Rhodolaena humblotii
- Conservation status: Least Concern (IUCN 3.1)

Scientific classification
- Kingdom: Plantae
- Clade: Tracheophytes
- Clade: Angiosperms
- Clade: Eudicots
- Clade: Rosids
- Order: Malvales
- Family: Sarcolaenaceae
- Genus: Rhodolaena
- Species: R. humblotii
- Binomial name: Rhodolaena humblotii Baill.

= Rhodolaena humblotii =

- Genus: Rhodolaena
- Species: humblotii
- Authority: Baill.
- Conservation status: LC

Species of flowering plant

Rhodolaena humblotii is a plant in the family Sarcolaenaceae. It is endemic to Madagascar.

==Description==
Rhodolaena humblotii grows as a shrub or small to medium-sized tree. The twigs have dense hairs. Its leaves are small and elliptic in shape. The inflorescences bear two flowers on a short peduncle. Individual flowers are large with five sepals and five pink-red petals, measuring up 5 cm long. The fruits are medium-sized and woody.
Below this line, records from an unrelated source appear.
import Literature.MathematicalPhysics.QuantumFieldTheory.Balaban1983to89.B9Thm315WholeBlocksRect
import Literature.MathematicalPhysics.QuantumFieldTheory.Balaban1983to89.B9Eq3169Comb
import Literature.MathematicalPhysics.QuantumFieldTheory.Balaban1983to89.B9Eq310Hermitian

/-!
# `Balaban1983to89.Node00.OpsYSectELetters` — T. Bałaban, *Propagators for lattice gauge theories in a background field*, Commun. Math. Phys. **99**
# (1985) 389–434 [Balaban1985BackgroundPropagators], Sect. E pp. 427–432, (3.168)–(3.169) p. 430 and (3.185) p. 432: THE SECT. E LETTERS OF RECORD
# `μ` (3.169) AND `D̄ = D_V` (3.168) OF NODE 00's OPERATOR LAYER AS GENUINE FUNCTIONS OF THE BACKGROUND — the axial frame of (3.169) on the unit
# torus `T₁^{(k)}` at a member (blocks = `L`-blocks on `Λ′`, contours = the combs of [5] p. 24, transports `R(V)`), the `ℂ`-linear maps
# `B ↦ μ(B)` and `μ ↦ D̄μ` on NODE 00's carriers, the record `sectELettersYOfRecord x 𝔳 𝔢₀` (the Sect. E letter record with its `mu ∕ Dbar`
# fields THESE genuine letters), the identity `(1 + D̄μ)B = E(B)` with the tree's `AxialFrame.dress`, THE LOCALITY FACES OF THE LEFT OUTER FACTOR
# `P_Λ(1 + D̄μ)P_Λ` of (3.185) (finite support of the kernels of `μ`, `D̄`, `1 + D̄μ` in the block currency of `B9Thm315WholeSectERep.LocalOuterY`,
# the row-mass bounds `Σ_q ‖(1 + D̄μ)_{pq}‖ ≤ 1 + 4(d+1)ℓ` for norm-one structure groups), and THE METRIC CURRENCY of
# `B9Thm315WholeBlocksRect.localOuterY_of_letters` (ranges `r_D = 1`, `r_μ = ℓ + 1` along the `k`-block placing `πSY`, masses `m_D = 2`,
# `m_μ = 2(d+1)ℓ`), whence ★★ `localOuterY_ofRecord : LocalOuterY x (sectELettersYOfRecord x 𝔳 𝔢₀) (max 0 (max (ℓ+2) (r_{μ*}+r_{D*}))) (1 + 4(d+1)ℓ)
# (1 + m_{μ*}m_{D*}) U` given only the four right-letter (`μ*`, `D̄*`) facts of the parameter

statement-level construction with citation tags; proofs where landed; nothing here is a claim about the Yang–Mills mass gap, the continuum limit or OS.

WHAT IS BUILT (all `def`s are genuine functions of the background `U`; every theorem is proved, no `sorry`, standard axioms):
* §1 (generic, over the tree's abstract `B9Eq3169Mu.AxialFrame A` with contracting transports `‖R_b v‖ ≤ ‖v‖`, `‖R_b⁻¹ v‖ ≤ ‖v‖`): the KERNEL
  BOUNDS of `μ` and `E = 1 + D̄μ(·)` on bond deltas `δ_q ⊗ a` by OCCURRENCE COUNTS of `q` in the contours — `norm_mu_sgl_le`, `norm_dress_sgl_le`
  (`‖E(δ_q a)(p)‖ ≤ c_{pq}‖a‖`), `sum_dressWtY_le` (`Σ_q c_{pq} ≤ 1 + 4ℓ₀` when contours have length `≤ ℓ₀`), and the SUPPORT `dress_sgl_eq_zero`
  (`E(δ_q a)(p) = 0` unless `q = p` or `q` is axial in the block of an end of `p`; from the tree's `dress_congr`);
* §2 (generic): `ℂ`-linearity of `trSum ∕ hol ∕ bavg ∕ mu ∕ cod ∕ dress` for transports commuting with complex scalars; the `ℂ`-linear maps `muCLin`
  (`B ↦ μ(B)`), `codCLin` (`μ ↦ D̄μ`) and `dress_eq_add_cod_mu` (`E(B) = B + D̄(μ(B))`);
* §3 THE AXIAL FRAME AT A MEMBER `axialFrameY x : AxialFrame (USiteY x) (IBondY x.toKIdx)`: sites = the unit torus `T₁^{(k)} = Site (PV …) x.k`
  (period `L·M_h·P′_μ`, `sitesPerDir_k`, so `L`-blocks tile it), integer chart `labK ∕ ofZ`, `b₋ ∕ b₊` of an index bond = the `k`-fold block
  points of its ends (`usrc ∕ utgt`, via `B15DeterminingSets.embIter` and `B5Eq118OneStroke.iterBlockOf`; `iterBlockOf_embIter`), `Λ′` as the
  predicate `GoodY` (the whole `L`-block consists of block points of sites of `Λ`), representatives = block corners on `Λ′` (`ublk`), contours = the
  combs `B9Eq3169Comb.comb (ℓ+1)` transported to index bonds (`uΓ`; chain property `isChainFrom_pmap_comb` from `comb_chain`), uniform weights (`uw`);
  contour length `≤ (d+1)ℓ` (`length_uΓ_le`);
* §4 TRANSPORTS: `adEquivY V : 𝔸 ≃ₗ[ℂ] 𝔸` (`X ↦ VXV⁻¹`, [5] (56)), the AVERAGED-FIELD PARAMETER `𝔳 : AvY 𝔸 x` (`V` on unit bonds as a function of
  `U`; inhabitant of record `avYOfRecord` = NODE 00's taxicab transporter `parBY` between the block centres — DECLARED DICTIONARY for `V = U_k`, exact
  at `U = 1` (`avYOfRecord_one`) and `G`-valued (`avYOfRecord_mem`)), the bond transports `RVY x 𝔳 U q` and their contraction under a norm-one group
  (`norm_RVY_le ∕ norm_RVY_symm_le` from `hG1 : ∀ g ∈ G, ‖g‖ ≤ 1`);
* §5 THE LETTERS: the placing `repY : USiteY x → SiteY x.toKIdx` (unit site ↦ its centre fine site, injective), `readK ∕ placeK` (restriction ∕
  extension by zero, `readK_placeK`), ★ `muY x 𝔳 U : (IBondY → 𝔸) →ₗ[ℂ] (SiteY → 𝔸)` = (3.169), ★ `DbarY x 𝔳 U : (SiteY → 𝔸) →ₗ[ℂ] (IBondY → 𝔸)`
  = (3.168), ★ `one_add_DbarY_muY` (`(1 + D̄μ)B = E(B) = (axialFrameY x).dress (RVY x 𝔳 U) B`), ★★ the record `sectELettersYOfRecord x 𝔳 𝔢₀`
  (`mu := muY`, `Dbar := DbarY`; the transposes `muT ∕ DbarT`, `Λ̃`, `C ∕ C*`, `⟨D̃⁽²⁾,J⟩`, `G̃₂` stay the parameter's — located gap (O2″)) and the
  family `sectEYOfRecord`;
* §6 RECORD LEVEL: `AvEY ∕ avEYOfRecord` (the parameter over a Stage 3′(Y) family) and `sectEYOfRecord` (the family of letter records);
* §7 FACES: support and kernel bounds of `μ` (`muY_apply_of_not_range`, `muY_deltaY_repY_eq_zero`, `norm_muY_deltaY_le`, `sum_muWtY_le ≤ 2(d+1)ℓ`),
  of `D̄` (`DbarY_deltaY_eq_zero`, `norm_DbarY_deltaY_le`, `sum_DbarWtY_le ≤ 2`), and of the LEFT OUTER FACTOR `outerLY x 𝔢 U = P_Λ(1 + D̄μ)P_Λ` of
  `B9Thm315WholeSectERep` at the record: `blockCLM_outerLY_eq_zero` (support: `q = p` or `q` axial in the block of `b₋` or `b₊` of `p`) and
  ★ `rowMass_outerLY_le : Σ_q ‖(outerLY)_{pq}‖ ≤ 1 + 4(d+1)ℓ` (norm-one `G`, `G`-valued `𝔳 U`);
* §8 METRIC CURRENCY (the hypotheses `hDr hDm hμr hμm` of n06-m's `B9Thm315WholeBlocksRect.localOuterY_of_letters`, in p21's `tdistK` over
  `B9PinGeometryKLevelV1.kLab`): the coordinate criterion `tdistK_le_of_coords` (labels congruent within `n` mod the period ⇒ `|y − y′| ≤ n`), the
  chart lemmas `tdistK_labK_ofZ_le ∕ tdistK_labK_shift_le ∕ tdistK_labK_le_of_mem_block` (one step `≤ 1`, one `L`-block `≤ ℓ`), `kLab_eq_labK_or`
  (the `k`-label of an index bond is the label of `b₋` or of `b₊`), `utgt_eq_or_shift` (`b₊ ∈ {b₋, b₋ + e_μ}`, iterating `B10StarCount.blockOf_shift`),
  the placing `πSY` (`πSY_repY = labK`), `exists_block_of_inAx`, the block faces `rowMass₂_DbarY_le ≤ 2`, `rowMass₂_muY_le ≤ 2(d+1)ℓ`,
  `range₂_DbarY_le ≤ 1`, `range₂_muY_le ≤ ℓ + 1`, and ★★ `localOuterY_ofRecord`.

HONEST MARGINS. (i) `V = U_k` of print is the `k`-fold AVERAGE of `U` ([5]); the inhabitant of record transports `U` itself along NODE 00's taxicab
contour between block centres (declared dictionary; it is `G`-valued, `= 1` at `U = 1`, and enters print's bounds only through `|V| = 1`); every
statement below is over the PARAMETER `𝔳`, so the genuine average can be substituted without touching this file. (ii) `μ*`, `D̄*` are NOT constructed
(no `*`-structure on the abstract fibre `𝔸` is assumed): the right outer factor's locality stays displayed (n06-m's `LocalOuterY.rangeR ∕ colMassR`).
(iii) The metric faces are stated along the `k`-BLOCK placing `πSY` (fine site ↦ label of its `k`-block), the placing n06-m's `localOuterY_of_letters`
quantifies over; the resulting `LocalOuterY` range `max 0 (max (ℓ+2) (r_{μ*}+r_{D*}))` is in `unitDistY = tdistK ∘ kLab` units (`L^k`-blocks of
`T_η`), cruder than print's `O(1)·ξ` but of the displayed shape; the right-letter inputs (`r_{μ*}, m_{μ*}, r_{D*}, m_{D*}`) stay hypotheses by (ii). (iv) `Λ′` is read as «`L`-blocks all of whose unit sites are block points of `Λ`»; print's
`Λ′` is any union of such blocks inside `Λ^{(k)}` minus a margin — immaterial for (3.185), recorded. (v) CONVENTION WORD for the lineage's
adjoint letters (N06 located point №4 = n06-i g7's LOCATED-ROW26-UNITS; asked by dag-lead DEDUP-259 and ref-E READ-4; a READING, no declaration
changes): every adjoint of this lineage is FLAT — `OpsYDeltaA.QsY` is the transported lift of r03's `QsE := LinearMap.adjoint QE` on
`EuclideanSpace ℝ (BondIdx D)` (unweighted sums on both sides), i.e. the transported TRANSPOSE `Qᵀ`; print's `Q*` ((3.13); [4] (2.18)) is the
adjoint for `⟨A,A′⟩ = η^{D}Σ_b` and `⟨B,B′⟩_𝔅 = Σ_j Σ_{c ∈ Λ_j} (L^jη)^{D}` (cf. (3.16)), so `Q*_print = QsY ∘ diag(L^{jD})` on `Λ_j` (`D = d+1`,
`L = ℓ+1`; the identity on `Λ₀`). Exact operator-level dictionary: `OpsYSectDE.QGQOfY parB G = (QGQ*)_print ∘ diag(L^{−jD})`;
`QGQinvOfY ∕ QGQinvY ∕ QG1QinvY = diag(L^{jD}) ∘ (QGQ*)⁻¹_print` — a ROW factor, so the convention DOES reach `QG1QinvY` inside `OpsYSectE.deltaKY`
(3.156); `HOfY ∕ HDY ∕ H1Y ∕ frakPY ∕ GGY` = print's (the two factors cancel); `QsY ∘ aY ∘ QY` = print's `Q*aQ` of (3.16) and `aY` = print's `a`
in the same flat-form convention BECAUSE r06's band `B6CubeWindowV1.GlobalBand` puts the measure factor into the weights
(`i.w ∈ [b₀,b₁]·L^{jD}·(c_f/L^j)²`); hence the three terms of `deltaKY = QG1Qinv − a − D2J` sit in ONE convention — `deltaKY = diag(L^{jD}) ∘ Δ_k`
of print, i.e. `η^{−D}×` the flat matrix of the quadratic form (3.156) (`⟨B,(QG₁Q*)⁻¹B⟩_𝔅 = η^{D}·Bᵀ(QG1QinvY U)B`, `a⟨B,B⟩_𝔅 = η^{D}·Bᵀ(aY)B`) —
provided the parameter `𝔢.D2J` is supplied flat-form as well. KERNEL READINGS: `OpsYOfLetters.siteKernelOfOp … id id` returns flat matrix entries
`S(δ_{c′}E)(c)`; under print's kernel convention `(SF)(c) = Σ_{c′}(L^{j′}η)^{D}S(c,c′)F(c′)` (n06-i g7's reading) a flat entry of a print operator is
`(L^{j′}η)^{D}·ker_print(c,c′)`, so for the `(QGQ*)⁻¹`-type letters `ker_print = η^{D}(L^jη)^{−D}(L^{j′}η)^{−D}·flat` — n06-i's weight `ω` EXACTLY —
while for covariance-type letters (inverses of flat-form letters, e.g. `OpsYSectE.CkY` (3.157) given flat-form `elimC ∕ elimCt ∕ D2J`) the level
factors cancel and `flat = η^{D}·ker_print` (a global constant `≤ 1`: the printed upper bound (3.187) transfers to row 24's flat `Ck` verbatim).
(3.157)–(3.158) and [4] (2.154)–(2.158) are pairing-covariant identities, valid flat with flat adjoints. Nothing of [B9] Sect. E's inequalities
((3.170)–(3.184)) is claimed. Net new unproved facts: 0.
-/

noncomputable section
==Distribution and habitat==
Rhodolaena humblotii is only found in the eastern regions of Vatovavy-Fitovinany, Alaotra-Mangoro, Analanjirofo and Atsinanana. Its habitat is evergreen and humid forests from 20 m to 1200 m altitude.

==Threats==
Rhodolaena humblotii is threatened by timber exploitation. The timber is used in construction. Future population decline of the tree due to habitat loss is predicted at 50% to 80%, though subpopulations in protected areas are considered stable.